● **AVAILABLE DATA**

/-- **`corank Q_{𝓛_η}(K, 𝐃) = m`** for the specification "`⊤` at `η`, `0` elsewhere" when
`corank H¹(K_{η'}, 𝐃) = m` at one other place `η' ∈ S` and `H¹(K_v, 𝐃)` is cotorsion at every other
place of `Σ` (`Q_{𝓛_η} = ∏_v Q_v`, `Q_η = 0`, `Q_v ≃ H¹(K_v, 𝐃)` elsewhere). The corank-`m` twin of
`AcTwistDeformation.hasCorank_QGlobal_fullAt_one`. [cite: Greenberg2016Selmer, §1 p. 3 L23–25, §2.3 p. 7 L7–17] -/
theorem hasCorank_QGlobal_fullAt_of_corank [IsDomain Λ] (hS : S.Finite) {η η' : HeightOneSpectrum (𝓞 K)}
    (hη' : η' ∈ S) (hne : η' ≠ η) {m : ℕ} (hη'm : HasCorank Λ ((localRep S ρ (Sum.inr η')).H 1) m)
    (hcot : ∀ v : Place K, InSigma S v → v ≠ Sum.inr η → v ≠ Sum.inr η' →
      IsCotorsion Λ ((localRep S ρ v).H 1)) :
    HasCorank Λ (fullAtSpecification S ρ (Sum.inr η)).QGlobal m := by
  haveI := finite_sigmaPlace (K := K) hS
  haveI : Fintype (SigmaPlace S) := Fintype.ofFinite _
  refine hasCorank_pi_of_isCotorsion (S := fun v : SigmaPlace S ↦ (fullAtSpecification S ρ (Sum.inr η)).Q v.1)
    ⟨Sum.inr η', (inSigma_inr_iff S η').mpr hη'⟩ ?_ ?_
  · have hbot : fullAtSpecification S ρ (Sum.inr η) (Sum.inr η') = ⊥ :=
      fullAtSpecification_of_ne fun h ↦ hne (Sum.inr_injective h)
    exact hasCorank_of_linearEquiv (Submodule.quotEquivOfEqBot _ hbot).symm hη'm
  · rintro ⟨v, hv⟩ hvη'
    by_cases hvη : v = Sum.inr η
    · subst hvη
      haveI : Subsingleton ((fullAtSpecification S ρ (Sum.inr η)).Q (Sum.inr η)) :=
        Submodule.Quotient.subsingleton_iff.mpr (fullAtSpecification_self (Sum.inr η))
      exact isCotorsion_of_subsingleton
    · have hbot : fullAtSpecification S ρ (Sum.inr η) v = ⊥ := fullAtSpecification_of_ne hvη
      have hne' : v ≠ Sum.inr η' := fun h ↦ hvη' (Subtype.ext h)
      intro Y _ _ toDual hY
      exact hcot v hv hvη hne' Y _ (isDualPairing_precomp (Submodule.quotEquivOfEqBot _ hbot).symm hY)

● **WHAT THE EXERCISE ASKS**
Please repeat the line that contains "intro Y _ _ toDual hY" and every line after it through the end of the material above, exactly and with nothing added.

● **RESULT BELOW**
      intro Y _ _ toDual hY
      exact hcot v hv hvη hne' Y _ (isDualPairing_precomp (Submodule.quotEquivOfEqBot _ hbot).symm hY)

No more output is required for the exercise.